The data:
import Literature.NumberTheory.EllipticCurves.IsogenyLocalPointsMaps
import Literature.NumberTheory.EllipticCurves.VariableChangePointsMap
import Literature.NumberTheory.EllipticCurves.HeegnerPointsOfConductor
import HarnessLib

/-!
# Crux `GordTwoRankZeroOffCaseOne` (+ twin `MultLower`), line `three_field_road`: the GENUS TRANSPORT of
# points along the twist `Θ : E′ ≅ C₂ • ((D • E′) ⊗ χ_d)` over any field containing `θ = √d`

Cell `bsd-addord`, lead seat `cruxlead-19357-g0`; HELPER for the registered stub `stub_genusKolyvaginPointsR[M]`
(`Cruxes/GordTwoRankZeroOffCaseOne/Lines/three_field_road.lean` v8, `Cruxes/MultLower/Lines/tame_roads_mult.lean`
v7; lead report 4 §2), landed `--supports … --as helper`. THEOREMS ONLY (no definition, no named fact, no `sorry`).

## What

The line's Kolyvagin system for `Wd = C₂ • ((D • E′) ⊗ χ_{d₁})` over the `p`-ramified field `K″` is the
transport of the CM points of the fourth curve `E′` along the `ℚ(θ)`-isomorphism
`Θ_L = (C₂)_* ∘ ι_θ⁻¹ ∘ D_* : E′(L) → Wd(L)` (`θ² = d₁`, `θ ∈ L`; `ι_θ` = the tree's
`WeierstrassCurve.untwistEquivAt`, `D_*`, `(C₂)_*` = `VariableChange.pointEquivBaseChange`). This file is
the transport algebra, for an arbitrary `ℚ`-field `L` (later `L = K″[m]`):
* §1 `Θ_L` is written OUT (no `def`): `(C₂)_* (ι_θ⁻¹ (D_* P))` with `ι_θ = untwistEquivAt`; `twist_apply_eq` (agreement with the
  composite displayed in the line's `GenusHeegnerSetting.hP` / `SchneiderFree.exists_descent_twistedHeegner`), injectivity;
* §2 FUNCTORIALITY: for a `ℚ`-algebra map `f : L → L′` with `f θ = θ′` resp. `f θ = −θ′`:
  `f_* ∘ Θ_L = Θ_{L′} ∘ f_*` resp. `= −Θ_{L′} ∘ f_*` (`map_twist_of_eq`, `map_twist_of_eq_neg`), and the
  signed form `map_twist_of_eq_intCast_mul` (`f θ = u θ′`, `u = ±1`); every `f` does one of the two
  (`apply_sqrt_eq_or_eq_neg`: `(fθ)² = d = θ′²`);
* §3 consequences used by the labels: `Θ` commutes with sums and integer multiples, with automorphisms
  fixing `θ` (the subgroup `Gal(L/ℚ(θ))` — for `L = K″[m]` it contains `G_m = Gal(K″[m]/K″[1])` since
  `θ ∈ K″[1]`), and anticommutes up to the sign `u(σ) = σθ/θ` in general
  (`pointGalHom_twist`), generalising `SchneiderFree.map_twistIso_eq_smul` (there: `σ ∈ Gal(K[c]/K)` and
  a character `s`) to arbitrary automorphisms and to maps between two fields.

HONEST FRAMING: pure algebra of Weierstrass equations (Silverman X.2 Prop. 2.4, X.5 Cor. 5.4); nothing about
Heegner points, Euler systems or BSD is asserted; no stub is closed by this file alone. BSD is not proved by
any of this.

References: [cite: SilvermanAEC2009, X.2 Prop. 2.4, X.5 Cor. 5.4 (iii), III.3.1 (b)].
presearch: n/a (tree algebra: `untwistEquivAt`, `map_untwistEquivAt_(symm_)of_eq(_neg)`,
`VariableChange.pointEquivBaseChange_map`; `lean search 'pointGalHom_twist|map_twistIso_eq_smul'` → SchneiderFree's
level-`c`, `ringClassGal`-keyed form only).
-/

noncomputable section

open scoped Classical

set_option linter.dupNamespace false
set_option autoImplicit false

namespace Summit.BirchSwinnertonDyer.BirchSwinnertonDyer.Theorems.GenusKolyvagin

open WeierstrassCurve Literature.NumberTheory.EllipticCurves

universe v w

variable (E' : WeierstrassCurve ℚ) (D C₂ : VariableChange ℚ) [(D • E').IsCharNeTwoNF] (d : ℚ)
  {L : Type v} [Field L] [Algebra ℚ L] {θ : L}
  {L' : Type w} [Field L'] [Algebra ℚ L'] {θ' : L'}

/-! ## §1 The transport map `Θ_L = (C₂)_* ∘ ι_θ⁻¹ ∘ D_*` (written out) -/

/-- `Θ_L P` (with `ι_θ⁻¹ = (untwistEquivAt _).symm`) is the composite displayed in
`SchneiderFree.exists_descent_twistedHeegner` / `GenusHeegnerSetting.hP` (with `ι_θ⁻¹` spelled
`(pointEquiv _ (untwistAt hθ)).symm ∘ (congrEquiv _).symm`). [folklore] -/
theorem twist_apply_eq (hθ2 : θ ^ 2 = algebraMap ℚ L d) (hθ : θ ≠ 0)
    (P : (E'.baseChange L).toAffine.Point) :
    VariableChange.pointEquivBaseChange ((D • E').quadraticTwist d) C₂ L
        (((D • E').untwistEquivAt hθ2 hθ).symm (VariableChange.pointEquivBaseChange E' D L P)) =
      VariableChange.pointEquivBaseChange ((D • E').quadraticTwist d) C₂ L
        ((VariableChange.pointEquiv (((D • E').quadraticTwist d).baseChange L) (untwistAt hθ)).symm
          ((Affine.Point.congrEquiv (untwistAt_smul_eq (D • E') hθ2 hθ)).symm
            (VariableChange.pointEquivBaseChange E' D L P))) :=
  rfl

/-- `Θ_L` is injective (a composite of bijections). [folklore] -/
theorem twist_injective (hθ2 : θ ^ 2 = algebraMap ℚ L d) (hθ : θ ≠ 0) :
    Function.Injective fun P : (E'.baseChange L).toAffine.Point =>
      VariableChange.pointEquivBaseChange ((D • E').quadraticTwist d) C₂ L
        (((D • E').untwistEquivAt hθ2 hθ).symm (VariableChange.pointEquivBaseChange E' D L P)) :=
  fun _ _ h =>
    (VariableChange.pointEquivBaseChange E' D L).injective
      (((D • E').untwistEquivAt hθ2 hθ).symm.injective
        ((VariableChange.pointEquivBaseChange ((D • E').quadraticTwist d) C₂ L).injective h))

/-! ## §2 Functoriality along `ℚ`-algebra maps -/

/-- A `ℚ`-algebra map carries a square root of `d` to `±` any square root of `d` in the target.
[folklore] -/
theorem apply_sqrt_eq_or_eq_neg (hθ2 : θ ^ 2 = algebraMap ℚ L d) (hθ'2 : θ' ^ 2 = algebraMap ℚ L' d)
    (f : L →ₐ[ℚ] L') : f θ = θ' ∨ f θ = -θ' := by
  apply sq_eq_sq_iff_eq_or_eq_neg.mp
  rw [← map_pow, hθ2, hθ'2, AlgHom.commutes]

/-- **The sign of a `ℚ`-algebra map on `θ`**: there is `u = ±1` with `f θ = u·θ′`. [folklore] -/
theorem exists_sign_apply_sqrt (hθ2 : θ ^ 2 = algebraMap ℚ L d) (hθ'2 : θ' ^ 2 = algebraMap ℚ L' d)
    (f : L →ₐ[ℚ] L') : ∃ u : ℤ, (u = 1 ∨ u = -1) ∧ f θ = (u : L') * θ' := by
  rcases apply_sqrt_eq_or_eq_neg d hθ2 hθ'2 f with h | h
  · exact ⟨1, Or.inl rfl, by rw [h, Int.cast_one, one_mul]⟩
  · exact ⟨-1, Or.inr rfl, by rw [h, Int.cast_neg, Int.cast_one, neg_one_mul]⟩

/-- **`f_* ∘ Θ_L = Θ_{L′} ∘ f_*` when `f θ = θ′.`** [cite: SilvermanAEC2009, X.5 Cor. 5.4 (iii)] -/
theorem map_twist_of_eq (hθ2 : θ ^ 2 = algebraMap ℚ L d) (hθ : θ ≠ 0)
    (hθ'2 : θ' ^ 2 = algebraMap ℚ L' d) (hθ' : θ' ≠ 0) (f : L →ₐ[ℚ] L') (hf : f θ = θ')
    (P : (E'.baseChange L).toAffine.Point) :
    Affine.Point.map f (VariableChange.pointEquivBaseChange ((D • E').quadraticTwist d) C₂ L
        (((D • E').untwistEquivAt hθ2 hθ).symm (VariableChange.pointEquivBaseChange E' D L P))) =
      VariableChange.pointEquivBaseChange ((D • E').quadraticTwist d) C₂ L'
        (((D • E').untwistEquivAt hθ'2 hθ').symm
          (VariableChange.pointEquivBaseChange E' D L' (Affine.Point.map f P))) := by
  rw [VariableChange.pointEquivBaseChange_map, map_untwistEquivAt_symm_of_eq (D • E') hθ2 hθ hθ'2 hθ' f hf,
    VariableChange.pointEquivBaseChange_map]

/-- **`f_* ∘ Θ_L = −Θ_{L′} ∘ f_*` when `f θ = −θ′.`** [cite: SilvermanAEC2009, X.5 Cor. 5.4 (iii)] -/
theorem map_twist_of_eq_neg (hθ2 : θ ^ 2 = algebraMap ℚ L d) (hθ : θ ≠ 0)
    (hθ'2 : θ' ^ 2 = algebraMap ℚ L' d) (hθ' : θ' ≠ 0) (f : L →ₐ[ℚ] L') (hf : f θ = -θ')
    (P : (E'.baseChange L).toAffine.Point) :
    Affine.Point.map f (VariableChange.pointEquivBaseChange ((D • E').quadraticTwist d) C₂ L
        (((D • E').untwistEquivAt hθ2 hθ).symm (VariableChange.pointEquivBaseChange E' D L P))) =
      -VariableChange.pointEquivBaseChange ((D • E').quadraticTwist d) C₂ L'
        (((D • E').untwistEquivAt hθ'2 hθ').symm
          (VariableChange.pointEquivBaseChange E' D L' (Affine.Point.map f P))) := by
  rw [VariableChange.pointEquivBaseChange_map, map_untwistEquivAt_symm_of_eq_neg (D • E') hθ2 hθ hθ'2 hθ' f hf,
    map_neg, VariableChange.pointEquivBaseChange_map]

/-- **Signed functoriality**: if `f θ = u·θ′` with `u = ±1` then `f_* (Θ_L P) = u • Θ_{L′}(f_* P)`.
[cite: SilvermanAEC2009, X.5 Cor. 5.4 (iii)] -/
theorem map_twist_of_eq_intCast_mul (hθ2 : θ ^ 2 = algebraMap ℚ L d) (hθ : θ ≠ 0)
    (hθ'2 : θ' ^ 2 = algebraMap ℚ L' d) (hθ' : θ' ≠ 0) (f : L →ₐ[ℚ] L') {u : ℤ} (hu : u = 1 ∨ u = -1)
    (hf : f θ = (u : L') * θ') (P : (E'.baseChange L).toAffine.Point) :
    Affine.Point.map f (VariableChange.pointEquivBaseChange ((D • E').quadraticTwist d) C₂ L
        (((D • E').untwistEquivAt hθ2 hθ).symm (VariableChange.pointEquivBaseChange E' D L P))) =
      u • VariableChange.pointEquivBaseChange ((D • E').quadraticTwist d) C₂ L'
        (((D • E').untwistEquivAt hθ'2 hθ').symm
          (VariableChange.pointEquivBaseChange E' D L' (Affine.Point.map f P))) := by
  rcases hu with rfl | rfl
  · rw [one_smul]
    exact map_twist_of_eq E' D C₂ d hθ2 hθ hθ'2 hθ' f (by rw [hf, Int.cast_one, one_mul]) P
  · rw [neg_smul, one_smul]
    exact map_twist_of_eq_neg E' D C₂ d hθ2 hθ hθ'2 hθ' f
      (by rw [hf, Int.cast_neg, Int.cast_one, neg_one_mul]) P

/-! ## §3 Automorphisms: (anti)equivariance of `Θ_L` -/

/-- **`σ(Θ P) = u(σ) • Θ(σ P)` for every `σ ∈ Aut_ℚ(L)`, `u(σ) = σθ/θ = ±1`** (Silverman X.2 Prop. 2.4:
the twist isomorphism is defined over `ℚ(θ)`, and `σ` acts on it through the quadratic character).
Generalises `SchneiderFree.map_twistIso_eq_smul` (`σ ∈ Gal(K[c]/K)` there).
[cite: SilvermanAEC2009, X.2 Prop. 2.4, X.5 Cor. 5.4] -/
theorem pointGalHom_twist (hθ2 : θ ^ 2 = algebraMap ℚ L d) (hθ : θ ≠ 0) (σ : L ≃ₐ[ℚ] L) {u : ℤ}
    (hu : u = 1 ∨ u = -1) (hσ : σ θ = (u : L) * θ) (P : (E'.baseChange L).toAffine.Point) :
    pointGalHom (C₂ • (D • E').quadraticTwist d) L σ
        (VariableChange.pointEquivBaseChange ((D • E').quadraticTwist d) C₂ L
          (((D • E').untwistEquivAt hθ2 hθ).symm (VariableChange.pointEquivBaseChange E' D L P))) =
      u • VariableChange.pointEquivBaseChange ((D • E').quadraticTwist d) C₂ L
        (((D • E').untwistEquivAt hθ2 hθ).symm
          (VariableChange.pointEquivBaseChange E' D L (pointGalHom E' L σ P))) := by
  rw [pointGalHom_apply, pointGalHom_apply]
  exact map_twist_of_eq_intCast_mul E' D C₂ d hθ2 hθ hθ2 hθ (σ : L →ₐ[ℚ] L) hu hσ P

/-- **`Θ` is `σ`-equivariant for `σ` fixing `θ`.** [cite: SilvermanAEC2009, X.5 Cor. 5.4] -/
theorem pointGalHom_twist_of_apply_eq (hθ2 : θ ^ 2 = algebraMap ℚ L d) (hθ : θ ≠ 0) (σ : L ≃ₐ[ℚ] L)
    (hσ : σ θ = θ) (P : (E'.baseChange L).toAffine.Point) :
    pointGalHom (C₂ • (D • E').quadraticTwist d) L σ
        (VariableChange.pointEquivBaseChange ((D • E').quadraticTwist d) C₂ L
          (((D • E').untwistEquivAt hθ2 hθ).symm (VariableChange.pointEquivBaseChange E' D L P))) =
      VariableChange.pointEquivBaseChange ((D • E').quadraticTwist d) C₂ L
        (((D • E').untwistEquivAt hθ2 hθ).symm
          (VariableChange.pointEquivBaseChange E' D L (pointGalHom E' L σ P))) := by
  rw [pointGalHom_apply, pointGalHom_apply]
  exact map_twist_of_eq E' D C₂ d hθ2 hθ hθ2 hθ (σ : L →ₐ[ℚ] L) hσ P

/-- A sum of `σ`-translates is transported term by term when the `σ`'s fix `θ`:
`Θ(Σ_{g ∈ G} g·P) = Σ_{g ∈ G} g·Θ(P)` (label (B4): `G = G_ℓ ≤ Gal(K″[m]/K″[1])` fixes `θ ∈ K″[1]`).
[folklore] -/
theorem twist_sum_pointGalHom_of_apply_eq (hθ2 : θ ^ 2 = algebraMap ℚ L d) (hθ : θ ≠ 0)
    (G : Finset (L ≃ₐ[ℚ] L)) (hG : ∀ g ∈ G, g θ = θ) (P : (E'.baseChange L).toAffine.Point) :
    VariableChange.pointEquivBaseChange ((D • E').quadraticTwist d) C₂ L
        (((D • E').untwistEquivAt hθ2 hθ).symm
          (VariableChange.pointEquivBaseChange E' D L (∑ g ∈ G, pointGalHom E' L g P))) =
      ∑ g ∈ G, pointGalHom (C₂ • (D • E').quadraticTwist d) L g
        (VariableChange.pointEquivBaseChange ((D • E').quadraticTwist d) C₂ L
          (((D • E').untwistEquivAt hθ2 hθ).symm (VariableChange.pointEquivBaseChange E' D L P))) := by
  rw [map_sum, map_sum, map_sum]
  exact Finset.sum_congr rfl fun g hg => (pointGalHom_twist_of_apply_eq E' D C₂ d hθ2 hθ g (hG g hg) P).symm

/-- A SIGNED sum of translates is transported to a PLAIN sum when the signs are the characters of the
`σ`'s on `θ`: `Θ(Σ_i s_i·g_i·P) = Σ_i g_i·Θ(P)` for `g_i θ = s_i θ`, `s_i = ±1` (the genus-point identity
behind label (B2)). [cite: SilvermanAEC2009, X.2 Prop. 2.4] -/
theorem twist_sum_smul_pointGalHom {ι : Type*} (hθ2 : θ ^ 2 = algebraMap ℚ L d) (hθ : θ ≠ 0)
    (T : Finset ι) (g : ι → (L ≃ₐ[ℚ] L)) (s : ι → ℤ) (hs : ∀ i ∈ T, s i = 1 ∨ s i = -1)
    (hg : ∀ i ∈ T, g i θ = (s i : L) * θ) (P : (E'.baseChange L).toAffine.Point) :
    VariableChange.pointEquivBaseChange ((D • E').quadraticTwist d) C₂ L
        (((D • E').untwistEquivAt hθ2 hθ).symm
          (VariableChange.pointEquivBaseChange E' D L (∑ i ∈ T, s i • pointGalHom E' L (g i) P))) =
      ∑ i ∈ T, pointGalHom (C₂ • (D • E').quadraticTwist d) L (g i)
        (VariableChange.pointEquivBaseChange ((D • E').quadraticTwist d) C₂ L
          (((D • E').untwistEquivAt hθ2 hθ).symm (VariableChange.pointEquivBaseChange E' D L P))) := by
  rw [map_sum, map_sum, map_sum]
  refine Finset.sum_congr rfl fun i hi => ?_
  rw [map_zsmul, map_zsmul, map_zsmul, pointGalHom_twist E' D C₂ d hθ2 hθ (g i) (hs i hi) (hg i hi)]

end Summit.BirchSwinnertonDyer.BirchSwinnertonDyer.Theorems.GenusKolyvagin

What needs to be done: Each line that mentions the string "written" must be copied from the listing.

Exercise solution:
* §1 `Θ_L` is written OUT (no `def`): `(C₂)_* (ι_θ⁻¹ (D_* P))` with `ι_θ = untwistEquivAt`; `twist_apply_eq` (agreement with the
/-! ## §1 The transport map `Θ_L = (C₂)_* ∘ ι_θ⁻¹ ∘ D_*` (written out) -/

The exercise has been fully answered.